* Task goal:
For each line in the data below that holds "Instance", return a copy.

--- Information shown Enclosed Below ---

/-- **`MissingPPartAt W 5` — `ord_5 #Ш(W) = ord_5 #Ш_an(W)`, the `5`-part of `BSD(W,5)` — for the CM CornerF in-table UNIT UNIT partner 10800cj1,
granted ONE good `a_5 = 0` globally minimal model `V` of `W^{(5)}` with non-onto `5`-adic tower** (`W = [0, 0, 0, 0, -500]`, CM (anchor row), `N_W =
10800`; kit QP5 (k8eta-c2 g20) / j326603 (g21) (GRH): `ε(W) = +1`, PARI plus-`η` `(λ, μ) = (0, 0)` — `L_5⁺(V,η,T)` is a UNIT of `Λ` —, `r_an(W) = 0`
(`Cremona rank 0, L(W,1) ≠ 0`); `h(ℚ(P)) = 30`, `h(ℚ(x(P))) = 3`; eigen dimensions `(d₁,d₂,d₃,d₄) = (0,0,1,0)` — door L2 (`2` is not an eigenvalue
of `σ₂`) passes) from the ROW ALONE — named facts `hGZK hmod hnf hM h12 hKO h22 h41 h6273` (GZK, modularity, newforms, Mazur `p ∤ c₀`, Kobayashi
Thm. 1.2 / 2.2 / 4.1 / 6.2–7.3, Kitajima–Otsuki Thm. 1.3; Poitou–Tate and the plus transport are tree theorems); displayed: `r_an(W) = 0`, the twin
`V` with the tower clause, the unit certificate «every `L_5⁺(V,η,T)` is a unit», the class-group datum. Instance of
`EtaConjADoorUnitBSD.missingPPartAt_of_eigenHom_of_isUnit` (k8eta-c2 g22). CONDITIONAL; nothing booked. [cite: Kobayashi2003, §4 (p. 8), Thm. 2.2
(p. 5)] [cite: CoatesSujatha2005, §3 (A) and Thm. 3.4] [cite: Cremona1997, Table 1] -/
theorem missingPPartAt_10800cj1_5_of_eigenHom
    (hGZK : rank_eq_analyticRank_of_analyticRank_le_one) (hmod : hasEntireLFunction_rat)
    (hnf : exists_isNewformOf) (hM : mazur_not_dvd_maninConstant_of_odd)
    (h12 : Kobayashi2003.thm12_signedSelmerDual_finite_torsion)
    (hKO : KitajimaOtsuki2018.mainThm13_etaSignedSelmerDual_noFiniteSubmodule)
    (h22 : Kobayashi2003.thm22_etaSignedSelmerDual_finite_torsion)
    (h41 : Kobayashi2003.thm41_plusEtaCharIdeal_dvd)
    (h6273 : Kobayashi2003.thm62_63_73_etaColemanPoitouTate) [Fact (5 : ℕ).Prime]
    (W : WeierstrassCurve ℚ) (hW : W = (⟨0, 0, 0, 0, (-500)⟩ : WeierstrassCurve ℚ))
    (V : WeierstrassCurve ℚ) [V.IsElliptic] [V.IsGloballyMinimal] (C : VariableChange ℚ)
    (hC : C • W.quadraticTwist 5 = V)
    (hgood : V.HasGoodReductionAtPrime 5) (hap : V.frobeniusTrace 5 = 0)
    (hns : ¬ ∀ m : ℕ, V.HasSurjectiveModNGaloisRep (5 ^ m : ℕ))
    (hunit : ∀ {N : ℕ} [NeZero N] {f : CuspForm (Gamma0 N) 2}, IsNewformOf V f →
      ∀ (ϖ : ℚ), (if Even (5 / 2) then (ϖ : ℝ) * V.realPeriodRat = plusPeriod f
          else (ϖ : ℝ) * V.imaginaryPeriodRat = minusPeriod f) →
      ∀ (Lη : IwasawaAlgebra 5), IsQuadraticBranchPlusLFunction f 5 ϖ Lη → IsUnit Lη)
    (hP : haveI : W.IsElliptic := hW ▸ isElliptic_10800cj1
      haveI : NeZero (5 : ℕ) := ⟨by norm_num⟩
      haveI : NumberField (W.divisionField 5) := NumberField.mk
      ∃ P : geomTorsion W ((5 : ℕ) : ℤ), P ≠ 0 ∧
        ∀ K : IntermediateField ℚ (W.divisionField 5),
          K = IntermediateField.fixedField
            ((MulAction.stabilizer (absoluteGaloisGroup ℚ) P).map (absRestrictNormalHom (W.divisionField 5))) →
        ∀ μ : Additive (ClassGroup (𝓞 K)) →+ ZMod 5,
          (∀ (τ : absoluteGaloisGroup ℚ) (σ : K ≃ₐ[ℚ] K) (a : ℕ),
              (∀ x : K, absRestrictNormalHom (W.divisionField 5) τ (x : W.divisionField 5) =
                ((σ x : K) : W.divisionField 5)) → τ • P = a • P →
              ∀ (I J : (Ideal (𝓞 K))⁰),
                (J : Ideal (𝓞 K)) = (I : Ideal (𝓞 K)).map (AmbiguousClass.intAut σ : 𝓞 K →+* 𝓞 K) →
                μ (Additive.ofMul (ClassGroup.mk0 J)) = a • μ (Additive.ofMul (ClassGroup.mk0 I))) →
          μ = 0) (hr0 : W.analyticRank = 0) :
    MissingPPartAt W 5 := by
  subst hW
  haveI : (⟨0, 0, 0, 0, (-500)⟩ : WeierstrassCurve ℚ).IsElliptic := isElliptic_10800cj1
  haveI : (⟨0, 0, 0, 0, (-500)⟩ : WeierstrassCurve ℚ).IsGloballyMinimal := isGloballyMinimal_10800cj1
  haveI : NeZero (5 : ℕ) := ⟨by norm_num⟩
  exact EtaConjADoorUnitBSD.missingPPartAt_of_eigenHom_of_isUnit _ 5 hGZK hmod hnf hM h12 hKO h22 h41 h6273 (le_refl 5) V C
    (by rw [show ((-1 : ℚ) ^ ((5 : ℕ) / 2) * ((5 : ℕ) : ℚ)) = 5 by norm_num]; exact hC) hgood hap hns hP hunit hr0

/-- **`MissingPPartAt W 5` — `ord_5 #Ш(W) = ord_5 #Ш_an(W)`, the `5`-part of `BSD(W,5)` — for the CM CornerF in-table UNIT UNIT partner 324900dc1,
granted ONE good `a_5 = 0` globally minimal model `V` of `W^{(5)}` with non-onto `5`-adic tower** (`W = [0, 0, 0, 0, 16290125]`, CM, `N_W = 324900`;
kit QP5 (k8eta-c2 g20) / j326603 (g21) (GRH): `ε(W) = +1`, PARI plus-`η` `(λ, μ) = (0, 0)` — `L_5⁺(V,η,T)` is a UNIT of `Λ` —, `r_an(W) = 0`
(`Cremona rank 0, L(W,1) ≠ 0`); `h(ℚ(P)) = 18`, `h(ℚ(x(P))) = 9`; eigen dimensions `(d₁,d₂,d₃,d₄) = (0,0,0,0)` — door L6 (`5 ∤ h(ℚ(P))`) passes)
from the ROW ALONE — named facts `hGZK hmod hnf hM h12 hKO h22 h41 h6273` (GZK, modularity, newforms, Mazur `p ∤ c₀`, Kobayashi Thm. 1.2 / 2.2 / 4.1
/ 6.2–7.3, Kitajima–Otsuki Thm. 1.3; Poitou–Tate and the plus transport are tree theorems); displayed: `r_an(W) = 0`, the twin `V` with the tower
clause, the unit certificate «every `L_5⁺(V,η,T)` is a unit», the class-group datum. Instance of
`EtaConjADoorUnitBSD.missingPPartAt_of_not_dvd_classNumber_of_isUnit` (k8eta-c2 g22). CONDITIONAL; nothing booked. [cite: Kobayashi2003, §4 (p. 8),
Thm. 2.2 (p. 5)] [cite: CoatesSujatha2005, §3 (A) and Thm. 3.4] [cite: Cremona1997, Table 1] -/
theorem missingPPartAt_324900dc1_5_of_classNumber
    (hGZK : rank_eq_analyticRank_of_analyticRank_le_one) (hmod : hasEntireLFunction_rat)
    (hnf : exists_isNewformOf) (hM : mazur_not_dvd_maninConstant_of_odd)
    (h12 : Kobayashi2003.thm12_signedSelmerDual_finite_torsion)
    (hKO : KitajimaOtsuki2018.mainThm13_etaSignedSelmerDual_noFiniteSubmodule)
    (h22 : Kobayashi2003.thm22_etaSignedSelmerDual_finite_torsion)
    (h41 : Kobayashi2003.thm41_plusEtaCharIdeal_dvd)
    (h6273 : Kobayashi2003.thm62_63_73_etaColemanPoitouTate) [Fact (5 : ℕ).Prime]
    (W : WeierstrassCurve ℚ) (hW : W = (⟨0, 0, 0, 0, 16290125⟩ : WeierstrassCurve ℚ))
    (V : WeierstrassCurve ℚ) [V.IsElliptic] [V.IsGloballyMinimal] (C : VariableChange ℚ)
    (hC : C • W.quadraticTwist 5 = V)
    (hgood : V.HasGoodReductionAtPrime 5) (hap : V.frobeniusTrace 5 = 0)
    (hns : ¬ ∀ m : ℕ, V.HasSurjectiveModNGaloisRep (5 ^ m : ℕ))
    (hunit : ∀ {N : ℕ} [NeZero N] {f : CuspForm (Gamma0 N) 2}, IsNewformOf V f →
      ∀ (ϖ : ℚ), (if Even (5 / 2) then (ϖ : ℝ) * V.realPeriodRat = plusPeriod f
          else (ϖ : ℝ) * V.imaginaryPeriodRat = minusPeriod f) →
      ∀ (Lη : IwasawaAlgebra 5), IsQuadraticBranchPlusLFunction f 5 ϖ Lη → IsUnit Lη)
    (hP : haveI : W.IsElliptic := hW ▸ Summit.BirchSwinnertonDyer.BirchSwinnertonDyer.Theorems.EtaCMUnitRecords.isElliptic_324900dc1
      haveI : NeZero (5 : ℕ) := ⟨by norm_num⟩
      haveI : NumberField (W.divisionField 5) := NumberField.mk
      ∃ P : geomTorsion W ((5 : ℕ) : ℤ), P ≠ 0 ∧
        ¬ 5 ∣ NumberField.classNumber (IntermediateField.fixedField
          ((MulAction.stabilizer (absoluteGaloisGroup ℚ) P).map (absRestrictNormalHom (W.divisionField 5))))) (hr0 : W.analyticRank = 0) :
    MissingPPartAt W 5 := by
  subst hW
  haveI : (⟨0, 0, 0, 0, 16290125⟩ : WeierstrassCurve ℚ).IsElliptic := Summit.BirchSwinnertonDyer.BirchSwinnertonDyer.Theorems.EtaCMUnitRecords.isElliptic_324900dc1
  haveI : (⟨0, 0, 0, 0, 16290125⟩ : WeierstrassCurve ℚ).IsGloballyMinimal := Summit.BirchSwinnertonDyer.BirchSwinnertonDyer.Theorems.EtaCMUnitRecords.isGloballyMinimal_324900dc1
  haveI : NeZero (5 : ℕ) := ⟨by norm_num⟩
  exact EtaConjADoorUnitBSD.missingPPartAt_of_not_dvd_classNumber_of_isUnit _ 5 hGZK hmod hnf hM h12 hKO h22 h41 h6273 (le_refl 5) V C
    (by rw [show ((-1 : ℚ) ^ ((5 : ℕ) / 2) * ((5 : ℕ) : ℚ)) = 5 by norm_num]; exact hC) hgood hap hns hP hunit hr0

--- End of Enclosed Information shown ---

* Your solution:
`V` with the tower clause, the unit certificate «every `L_5⁺(V,η,T)` is a unit», the class-group datum. Instance of
clause, the unit certificate «every `L_5⁺(V,η,T)` is a unit», the class-group datum. Instance of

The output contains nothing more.